▶ EXERCISE REQUIREMENTS
Once you find the line containing "rw [hD, integral_eq_lintegral_of_nonneg_ae" in the data below, copy it and each following line exactly, up to and including the line containing "rw [hchange, hD', ←", and nothing else.

DATASET CONTENT section start

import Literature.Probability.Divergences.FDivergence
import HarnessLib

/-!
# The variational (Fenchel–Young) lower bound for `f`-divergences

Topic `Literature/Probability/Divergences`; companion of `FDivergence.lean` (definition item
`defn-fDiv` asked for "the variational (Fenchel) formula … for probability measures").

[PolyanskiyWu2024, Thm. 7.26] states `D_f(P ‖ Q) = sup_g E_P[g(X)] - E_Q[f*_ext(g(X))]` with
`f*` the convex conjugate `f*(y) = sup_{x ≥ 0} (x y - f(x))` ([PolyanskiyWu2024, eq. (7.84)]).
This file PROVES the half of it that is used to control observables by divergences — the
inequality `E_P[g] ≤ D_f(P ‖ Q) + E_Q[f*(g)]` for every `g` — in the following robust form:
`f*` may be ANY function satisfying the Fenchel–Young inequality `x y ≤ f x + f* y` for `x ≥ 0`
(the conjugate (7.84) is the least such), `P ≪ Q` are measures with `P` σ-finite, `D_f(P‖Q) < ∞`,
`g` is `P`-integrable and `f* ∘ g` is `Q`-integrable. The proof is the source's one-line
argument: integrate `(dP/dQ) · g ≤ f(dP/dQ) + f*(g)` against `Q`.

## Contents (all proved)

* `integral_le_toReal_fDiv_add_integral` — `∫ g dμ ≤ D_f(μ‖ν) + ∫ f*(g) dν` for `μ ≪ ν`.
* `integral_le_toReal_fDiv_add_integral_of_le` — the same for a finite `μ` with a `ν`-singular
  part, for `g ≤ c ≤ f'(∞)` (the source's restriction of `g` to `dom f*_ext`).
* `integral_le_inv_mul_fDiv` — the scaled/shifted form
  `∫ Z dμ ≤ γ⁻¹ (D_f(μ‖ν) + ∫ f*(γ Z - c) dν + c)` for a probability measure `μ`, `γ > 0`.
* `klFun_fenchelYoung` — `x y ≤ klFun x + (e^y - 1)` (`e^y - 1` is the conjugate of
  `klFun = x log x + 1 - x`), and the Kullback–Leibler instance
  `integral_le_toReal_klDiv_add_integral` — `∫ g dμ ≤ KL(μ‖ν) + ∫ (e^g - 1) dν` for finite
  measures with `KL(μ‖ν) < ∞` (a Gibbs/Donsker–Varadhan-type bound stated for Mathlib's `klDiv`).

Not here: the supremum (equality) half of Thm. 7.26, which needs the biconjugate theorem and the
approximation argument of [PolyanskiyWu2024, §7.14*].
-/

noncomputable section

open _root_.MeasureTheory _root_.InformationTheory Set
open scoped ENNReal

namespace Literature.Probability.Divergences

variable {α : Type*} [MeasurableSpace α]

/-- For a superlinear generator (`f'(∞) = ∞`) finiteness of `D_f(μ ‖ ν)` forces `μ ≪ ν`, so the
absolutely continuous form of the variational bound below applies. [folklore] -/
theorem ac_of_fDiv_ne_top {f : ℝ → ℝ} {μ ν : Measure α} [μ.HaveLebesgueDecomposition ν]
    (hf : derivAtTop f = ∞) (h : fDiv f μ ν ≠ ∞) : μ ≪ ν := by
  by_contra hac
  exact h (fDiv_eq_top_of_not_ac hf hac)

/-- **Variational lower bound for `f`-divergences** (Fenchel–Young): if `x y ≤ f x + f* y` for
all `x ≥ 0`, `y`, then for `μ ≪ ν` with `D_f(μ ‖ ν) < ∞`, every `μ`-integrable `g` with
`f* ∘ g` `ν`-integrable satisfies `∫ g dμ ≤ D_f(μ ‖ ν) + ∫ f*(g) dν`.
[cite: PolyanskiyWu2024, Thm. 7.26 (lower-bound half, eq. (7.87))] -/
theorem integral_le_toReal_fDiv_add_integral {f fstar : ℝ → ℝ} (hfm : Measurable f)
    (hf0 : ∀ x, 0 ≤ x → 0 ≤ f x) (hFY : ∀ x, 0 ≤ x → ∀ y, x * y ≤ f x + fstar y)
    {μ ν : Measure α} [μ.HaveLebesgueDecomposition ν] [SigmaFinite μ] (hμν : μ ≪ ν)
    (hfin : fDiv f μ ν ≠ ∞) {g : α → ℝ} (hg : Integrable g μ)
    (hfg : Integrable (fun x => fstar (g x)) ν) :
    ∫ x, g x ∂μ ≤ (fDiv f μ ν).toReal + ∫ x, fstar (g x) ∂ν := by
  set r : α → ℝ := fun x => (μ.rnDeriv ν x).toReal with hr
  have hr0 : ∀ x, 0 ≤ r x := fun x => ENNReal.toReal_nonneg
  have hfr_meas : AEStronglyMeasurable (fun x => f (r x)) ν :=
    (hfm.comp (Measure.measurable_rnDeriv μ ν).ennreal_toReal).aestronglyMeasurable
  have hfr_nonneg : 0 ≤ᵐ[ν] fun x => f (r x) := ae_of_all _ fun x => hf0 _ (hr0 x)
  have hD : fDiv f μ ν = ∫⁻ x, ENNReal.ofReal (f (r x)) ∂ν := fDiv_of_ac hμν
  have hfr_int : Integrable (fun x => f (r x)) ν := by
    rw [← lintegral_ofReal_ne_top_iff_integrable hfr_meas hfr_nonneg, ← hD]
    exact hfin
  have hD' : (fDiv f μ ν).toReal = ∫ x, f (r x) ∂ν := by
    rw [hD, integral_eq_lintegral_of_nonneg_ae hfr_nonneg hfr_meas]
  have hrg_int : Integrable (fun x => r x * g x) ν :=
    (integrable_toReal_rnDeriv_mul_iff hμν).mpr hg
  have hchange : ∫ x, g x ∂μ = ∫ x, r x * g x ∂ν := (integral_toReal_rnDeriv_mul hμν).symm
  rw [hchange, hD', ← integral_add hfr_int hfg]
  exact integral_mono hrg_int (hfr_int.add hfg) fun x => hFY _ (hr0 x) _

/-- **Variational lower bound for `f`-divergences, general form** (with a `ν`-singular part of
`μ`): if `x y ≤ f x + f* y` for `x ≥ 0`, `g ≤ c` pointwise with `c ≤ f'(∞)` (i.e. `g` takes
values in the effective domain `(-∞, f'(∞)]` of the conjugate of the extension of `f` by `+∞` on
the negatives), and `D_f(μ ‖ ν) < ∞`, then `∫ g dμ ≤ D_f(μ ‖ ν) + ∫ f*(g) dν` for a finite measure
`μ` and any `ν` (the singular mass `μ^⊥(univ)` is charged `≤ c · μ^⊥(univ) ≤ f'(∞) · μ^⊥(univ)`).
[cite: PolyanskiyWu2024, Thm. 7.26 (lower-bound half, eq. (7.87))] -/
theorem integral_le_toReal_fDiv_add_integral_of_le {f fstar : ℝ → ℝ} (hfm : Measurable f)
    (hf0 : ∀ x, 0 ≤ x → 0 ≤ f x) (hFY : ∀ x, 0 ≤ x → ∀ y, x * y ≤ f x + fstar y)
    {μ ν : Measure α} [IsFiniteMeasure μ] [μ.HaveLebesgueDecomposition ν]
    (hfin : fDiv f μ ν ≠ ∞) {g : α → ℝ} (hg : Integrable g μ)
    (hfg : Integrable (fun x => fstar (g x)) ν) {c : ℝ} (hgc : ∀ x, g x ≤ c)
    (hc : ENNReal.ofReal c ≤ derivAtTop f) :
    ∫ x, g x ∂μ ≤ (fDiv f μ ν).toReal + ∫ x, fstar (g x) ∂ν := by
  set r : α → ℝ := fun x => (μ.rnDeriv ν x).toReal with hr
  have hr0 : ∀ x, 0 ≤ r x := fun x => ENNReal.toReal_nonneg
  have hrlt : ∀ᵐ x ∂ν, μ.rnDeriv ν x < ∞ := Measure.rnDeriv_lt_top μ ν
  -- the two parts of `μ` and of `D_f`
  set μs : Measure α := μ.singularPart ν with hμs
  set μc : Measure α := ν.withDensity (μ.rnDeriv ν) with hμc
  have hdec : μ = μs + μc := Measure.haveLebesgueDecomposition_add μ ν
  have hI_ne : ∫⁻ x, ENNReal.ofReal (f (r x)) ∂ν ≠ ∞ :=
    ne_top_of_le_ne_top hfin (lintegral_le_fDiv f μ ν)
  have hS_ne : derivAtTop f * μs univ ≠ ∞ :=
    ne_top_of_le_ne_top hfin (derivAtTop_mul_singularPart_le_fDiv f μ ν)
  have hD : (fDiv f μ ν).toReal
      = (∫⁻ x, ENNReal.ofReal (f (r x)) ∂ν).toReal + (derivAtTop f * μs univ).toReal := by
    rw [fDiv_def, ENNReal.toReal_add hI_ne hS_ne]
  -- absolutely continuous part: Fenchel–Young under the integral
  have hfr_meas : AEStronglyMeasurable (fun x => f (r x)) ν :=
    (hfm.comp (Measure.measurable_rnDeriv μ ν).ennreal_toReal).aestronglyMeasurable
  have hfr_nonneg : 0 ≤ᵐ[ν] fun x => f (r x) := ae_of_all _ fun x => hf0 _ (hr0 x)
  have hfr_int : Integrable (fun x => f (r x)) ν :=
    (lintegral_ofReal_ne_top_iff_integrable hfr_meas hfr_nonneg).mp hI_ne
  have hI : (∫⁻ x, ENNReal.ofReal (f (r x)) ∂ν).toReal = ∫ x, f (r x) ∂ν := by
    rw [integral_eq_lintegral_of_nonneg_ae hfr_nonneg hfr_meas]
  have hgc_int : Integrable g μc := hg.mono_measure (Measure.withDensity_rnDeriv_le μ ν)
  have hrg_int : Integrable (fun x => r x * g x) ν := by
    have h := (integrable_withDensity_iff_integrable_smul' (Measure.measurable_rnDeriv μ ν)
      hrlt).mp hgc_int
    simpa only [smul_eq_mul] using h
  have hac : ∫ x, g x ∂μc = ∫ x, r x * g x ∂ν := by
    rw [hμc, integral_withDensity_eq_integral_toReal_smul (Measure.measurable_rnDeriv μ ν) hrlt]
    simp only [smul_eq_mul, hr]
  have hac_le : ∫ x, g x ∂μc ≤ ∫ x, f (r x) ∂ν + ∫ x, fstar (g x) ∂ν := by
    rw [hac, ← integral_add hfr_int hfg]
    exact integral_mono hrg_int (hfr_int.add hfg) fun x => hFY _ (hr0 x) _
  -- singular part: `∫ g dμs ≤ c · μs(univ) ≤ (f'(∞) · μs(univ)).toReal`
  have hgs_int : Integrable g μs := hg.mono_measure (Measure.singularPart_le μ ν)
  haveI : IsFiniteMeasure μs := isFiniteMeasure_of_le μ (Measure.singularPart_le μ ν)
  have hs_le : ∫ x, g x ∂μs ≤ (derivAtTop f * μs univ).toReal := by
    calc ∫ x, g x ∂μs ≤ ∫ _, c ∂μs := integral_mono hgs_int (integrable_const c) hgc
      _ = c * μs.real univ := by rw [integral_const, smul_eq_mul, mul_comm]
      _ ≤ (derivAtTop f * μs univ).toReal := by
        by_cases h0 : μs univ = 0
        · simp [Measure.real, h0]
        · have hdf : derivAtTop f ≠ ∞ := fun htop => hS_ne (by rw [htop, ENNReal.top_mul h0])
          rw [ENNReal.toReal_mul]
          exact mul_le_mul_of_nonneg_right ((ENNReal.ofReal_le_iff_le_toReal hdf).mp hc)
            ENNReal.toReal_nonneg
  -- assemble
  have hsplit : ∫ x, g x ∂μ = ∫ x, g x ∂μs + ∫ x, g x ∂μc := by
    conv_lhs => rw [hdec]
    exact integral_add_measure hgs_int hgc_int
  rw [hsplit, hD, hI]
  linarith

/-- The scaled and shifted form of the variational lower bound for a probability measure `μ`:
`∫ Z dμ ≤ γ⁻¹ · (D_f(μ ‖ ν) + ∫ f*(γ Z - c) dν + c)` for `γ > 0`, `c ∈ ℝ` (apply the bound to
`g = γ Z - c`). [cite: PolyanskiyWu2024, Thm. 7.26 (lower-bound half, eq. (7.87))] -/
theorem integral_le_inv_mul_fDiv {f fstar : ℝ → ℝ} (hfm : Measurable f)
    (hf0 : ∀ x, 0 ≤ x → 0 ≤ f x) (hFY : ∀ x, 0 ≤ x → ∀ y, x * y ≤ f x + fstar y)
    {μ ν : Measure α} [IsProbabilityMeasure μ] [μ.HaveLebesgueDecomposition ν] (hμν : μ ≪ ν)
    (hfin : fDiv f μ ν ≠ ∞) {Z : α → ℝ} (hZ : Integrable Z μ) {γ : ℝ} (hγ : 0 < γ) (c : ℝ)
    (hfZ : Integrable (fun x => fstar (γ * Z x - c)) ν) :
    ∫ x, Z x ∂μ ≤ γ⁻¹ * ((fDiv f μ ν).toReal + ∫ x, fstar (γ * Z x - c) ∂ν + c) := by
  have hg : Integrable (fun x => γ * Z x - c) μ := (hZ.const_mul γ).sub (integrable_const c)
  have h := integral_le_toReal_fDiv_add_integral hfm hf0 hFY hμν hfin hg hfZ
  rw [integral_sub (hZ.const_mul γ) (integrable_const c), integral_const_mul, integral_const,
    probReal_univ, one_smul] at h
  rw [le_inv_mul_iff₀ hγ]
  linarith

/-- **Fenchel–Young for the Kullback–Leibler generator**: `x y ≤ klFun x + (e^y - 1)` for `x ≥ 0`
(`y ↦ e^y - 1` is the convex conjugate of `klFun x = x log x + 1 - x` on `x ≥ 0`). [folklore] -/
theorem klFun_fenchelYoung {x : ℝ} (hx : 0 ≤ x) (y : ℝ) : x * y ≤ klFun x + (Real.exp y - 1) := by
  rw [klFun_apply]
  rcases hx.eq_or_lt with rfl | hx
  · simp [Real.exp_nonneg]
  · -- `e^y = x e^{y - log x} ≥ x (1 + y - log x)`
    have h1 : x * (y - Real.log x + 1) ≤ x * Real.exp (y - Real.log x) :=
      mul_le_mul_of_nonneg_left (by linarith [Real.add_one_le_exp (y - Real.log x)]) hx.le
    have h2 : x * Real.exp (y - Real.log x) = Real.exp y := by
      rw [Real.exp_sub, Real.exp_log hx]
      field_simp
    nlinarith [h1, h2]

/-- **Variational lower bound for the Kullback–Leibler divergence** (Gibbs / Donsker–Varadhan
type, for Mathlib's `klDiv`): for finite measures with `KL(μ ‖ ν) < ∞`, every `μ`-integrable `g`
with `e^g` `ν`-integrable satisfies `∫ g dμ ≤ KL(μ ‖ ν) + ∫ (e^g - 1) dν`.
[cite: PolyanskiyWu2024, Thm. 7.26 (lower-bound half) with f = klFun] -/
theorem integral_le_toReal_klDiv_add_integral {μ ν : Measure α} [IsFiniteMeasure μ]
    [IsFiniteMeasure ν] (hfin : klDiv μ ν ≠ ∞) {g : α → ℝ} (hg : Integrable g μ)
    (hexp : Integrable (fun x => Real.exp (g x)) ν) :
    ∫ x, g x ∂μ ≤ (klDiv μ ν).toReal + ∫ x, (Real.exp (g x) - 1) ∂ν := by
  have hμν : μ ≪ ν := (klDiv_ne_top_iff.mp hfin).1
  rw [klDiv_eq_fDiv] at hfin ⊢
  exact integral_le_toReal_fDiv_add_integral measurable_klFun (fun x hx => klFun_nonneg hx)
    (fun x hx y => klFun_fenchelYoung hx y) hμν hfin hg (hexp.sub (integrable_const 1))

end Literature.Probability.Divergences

DATASET CONTENT section end

▶ RESPONSE
    rw [hD, integral_eq_lintegral_of_nonneg_ae hfr_nonneg hfr_meas]
  have hrg_int : Integrable (fun x => r x * g x) ν :=
    (integrable_toReal_rnDeriv_mul_iff hμν).mpr hg
  have hchange : ∫ x, g x ∂μ = ∫ x, r x * g x ∂ν := (integral_toReal_rnDeriv_mul hμν).symm
  rw [hchange, hD', ← integral_add hfr_int hfg]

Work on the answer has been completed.